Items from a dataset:
^^^^^^^^

import Literature.NumberTheory.EllipticCurves.EisensteinNewformLevelRaisingInertiaProofs
import Literature.NumberTheory.EllipticCurves.EisensteinNewformLevelRaisingProofs
import Literature.NumberTheory.Automorphic.HilbertModularLocalGlobal
import Literature.NumberTheory.Automorphic.GLnAdelicStructureProofs
import HarnessLib

/-!
# Hida 2000, Thm. 3.26 (3)(a) — Part H: reduction to the tree's local–global compatibility fact
# `Automorphic.galoisRep_GL2_totallyReal_localGlobal` (Carayol 1986, Thm. (A))

Topic `Literature/NumberTheory/EllipticCurves`; sibling proof file of
`EisensteinNewformLevelRaising` (the named fact
`Literature.NumberTheory.EllipticCurves.Hida2000_thm326_inertia_of_level`) and of
`EisensteinNewformLevelRaisingInertiaProofs` (Parts A–G, the Galois-side sockets).  THEOREMS ONLY
(no definition, no named fact; D-0026).

Hida (*Modular Forms and Galois Cohomology* (2000), Thm. 3.26 (3), p. 152; p. 153: "we will take
for granted this theorem, whose proof is a little outside the scope of this book") attributes (3)
to Langlands [L] (= Langlands 1973, LNM 349, Thm. 7.1, principal series) and Carayol [C1]
(= Carayol 1986, Thm. (A): `σ_λ|_{W_𝔭} ≅ σ(π_𝔭)` at EVERY finite `𝔭 ∤ λ`).  Since 2026-08-16 the
tree carries Carayol's theorem as the named fact
`Literature.NumberTheory.Automorphic.galoisRep_GL2_totallyReal_localGlobal`
(`Automorphic/HilbertModularLocalGlobal.lean`: `GL₂` over totally real `K`, every finite place,
Buzzard–Gee's L-normalisation, an abstract local Langlands datum `llc v` bound under `∀ K`).  This
file proves what the tree can prove of the road from that fact to Hida's (3)(a):

* **H0. Determinants through the Grothendieck–Deligne recipe and along `ι`.**
  `det_one_add_eq_one_of_isNilpotent`, `det_exp_eq_one_of_isNilpotent` (`det exp P = 1` for
  nilpotent `P`, via Mathlib's `Matrix.isUnit_charpolyRev_of_isNilpotent`),
  `IsWeilDeligneOfLadic.det_eq_of_mem_inertia` (`det ρW(u) = det ρ_WD(u)` on inertia — the
  companion of the tree's `IsWeilDeligneOfLadic.trace_eq_of_mem_inertia`),
  `det_eq_of_isTransportAlong`.
* **H1. Newform Galois representations are automorphic (a.e.).**  From the tree's PROVED
  `Gelbart1975_exists_cuspidalRepData_LAlgebraic_holds` (Gelbart 1975, Thm. 5.19, L-normalised):
  `exists_cuspidalRepData_satakeFrobCompatibleAE` — for a newform `g ∈ S_k(Γ₁(N))`, `k ≥ 2`, and ANY
  `ρ` attached to `g` away from `Np`, Gelbart's cuspidal `π` (weight-`k` infinity type, Satake
  parameters of `g` at `ℓ ∤ N`) satisfies `SatakeFrobCompatibleAE ι π.1 ρ`; hence
  `isAutomorphicAE_of_isGaloisRepOfNewform1 : IsAutomorphicAE ι hcpt ρ` (Buzzard–Gee 2014, §3.1).
  These are exactly the automorphic hypotheses of `galoisRep_GL2_totallyReal_localGlobal`.
* **H2. The reduction.**  `inertia_of_level_of_localGlobal`: `galoisRep_GL2_totallyReal_localGlobal`
  together with ONE purely local-automorphic statement `hrec` implies
  `Hida2000_thm326_inertia_of_level`.  `hrec` says: for every local Langlands datum `d` of `ℚ_ℓ`
  (the fact's `llc` is abstract, so the statement is made for all data; it is `d`-invariant) and
  every Frobenius-semisimple representative `W` of the class `d.recGL 2 ⟦π_ℓ⟧` of the local
  component `π_ℓ` at `ℓ ∣ N`, `v_ℓ(N) = v_ℓ(cond χ)`, of a cuspidal `π` of `GL₂(𝔸_ℚ)` with the
  newform's weight-`k` infinity type and Satake parameters at all `ℓ' ∤ N`:
  `tr W(u) = 1 + det W(u)` for `u` in the inertia group — i.e. `rec(π_ℓ)|_{I_ℓ}` contains the
  trivial character.  This is the conjunction of two published inputs the tree does not yet carry:
  (a) the local component of the newform's representation at such `ℓ` is the principal series
  `π(μ₁, μ₂)` with `μ₁` unramified (Casselman 1973, Thm. 1; Gelbart 1975, §5; Loeffler–Weinstein
  2012, §2), after strong multiplicity one; (b) every local Langlands correspondence (clauses
  (i)–(v) of `IsLocalLanglandsGL`, in particular (iii-L) with the `GL₂ × GL₁` zeta integrals of
  Jacquet–Langlands 1970, Prop. 3.5) sends an irreducible principal series `π(μ₁, μ₂)` to
  `μ₁ ∘ art_d ⊕ μ₂ ∘ art_d` with `N = 0` (Bushnell–Henniart 2006, §33).  Given `hrec`, the proof
  is: H1 ⇒ the fact applies to `(ℚ, π, p, ι, ρ)`; at the place `w ∣ ℓ` it yields `π_w`, the
  Weil–Deligne representation `r_w` of `ρ|_{Γ_{ℚ_w}}` (Grothendieck–Deligne, `ℓ ≠ p`), its transport
  `ι(r_w)` and `ι(r_w)^{F-ss} ∈ (llc w).recGL 2 ⟦π_w⟧`; `hrec` gives `tr = 1 + det` on inertia for
  the Frobenius-semisimplification, which has the same restriction to inertia
  (`IsFrobSemisimplificationOf`); H0 and `IsWeilDeligneOfLadic.trace_eq_of_mem_inertia` move the
  identity back along `ι` and through the recipe to `ρ|_{Γ_{ℚ_w}}` on `absInertia`
  (`WeilGroup.inertia_map_toAbsGalois`); Part F's socket
  `inertia_shape_of_local_trace_eq_one_add_det` (Parts A–E: `det ρ = ι⁻¹χ(χ_N)` on `I_𝔔`,
  `χ ∘ χ_N ≠ 1` there, the `ℓ ≠ p` unipotent trick and the `2 × 2` diagonalisation) concludes.

So `Hida2000_thm326_inertia_of_level` is CLOSED MODULO
{`galoisRep_GL2_totallyReal_localGlobal` (existing named fact, Carayol 1986 Thm. (A)), `hrec`
(inputs (a)–(b) above, not yet in `Literature/`)}; the alternative one-step road of Part G
(`inertia_of_level_of_finrank_inertiaInvariants`, Carayol (A) read on inertia invariants) is
unchanged.

## References

* H. Hida, *Modular Forms and Galois Cohomology*, CUP (2000), Thm. 3.26 (3)(a), pp. 152–153. [Hida2000]
* H. Carayol, Ann. Sci. ÉNS 19 (1986) 409–468, Thm. (A). [CarayolASENS1986]
* R. P. Langlands, *Modular forms and ℓ-adic representations*, LNM 349 (1973), Thm. 7.1. [Langlands1973]
* C. Skinner, Doc. Math. 14 (2009) 241–258, (1) p. 242. [Skinner2009]
* S. Gelbart, *Automorphic forms on adele groups*, Ann. of Math. Stud. 83 (1975), Thm. 5.19. [Gelbart1975]
* K. Buzzard, T. Gee, LMS Lecture Note Ser. 414 (2014), §3.1, Conj. 3.2.1. [BuzzardGeeLMS2014]
* P. Deligne, *Les constantes des équations fonctionnelles des fonctions L*, Antwerp II, LNM 349
  (1973), §8.4–8.6. [DeligneAntwerpII1973]
-/

noncomputable section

^^^^^^^^

About this exercise: Find the string "abstract" in the entries above. Copy each line where it occurs.

Response to this task:
Buzzard–Gee's L-normalisation, an abstract local Langlands datum `llc v` bound under `∀ K`).  This
  (the fact's `llc` is abstract, so the statement is made for all data; it is `d`-invariant) and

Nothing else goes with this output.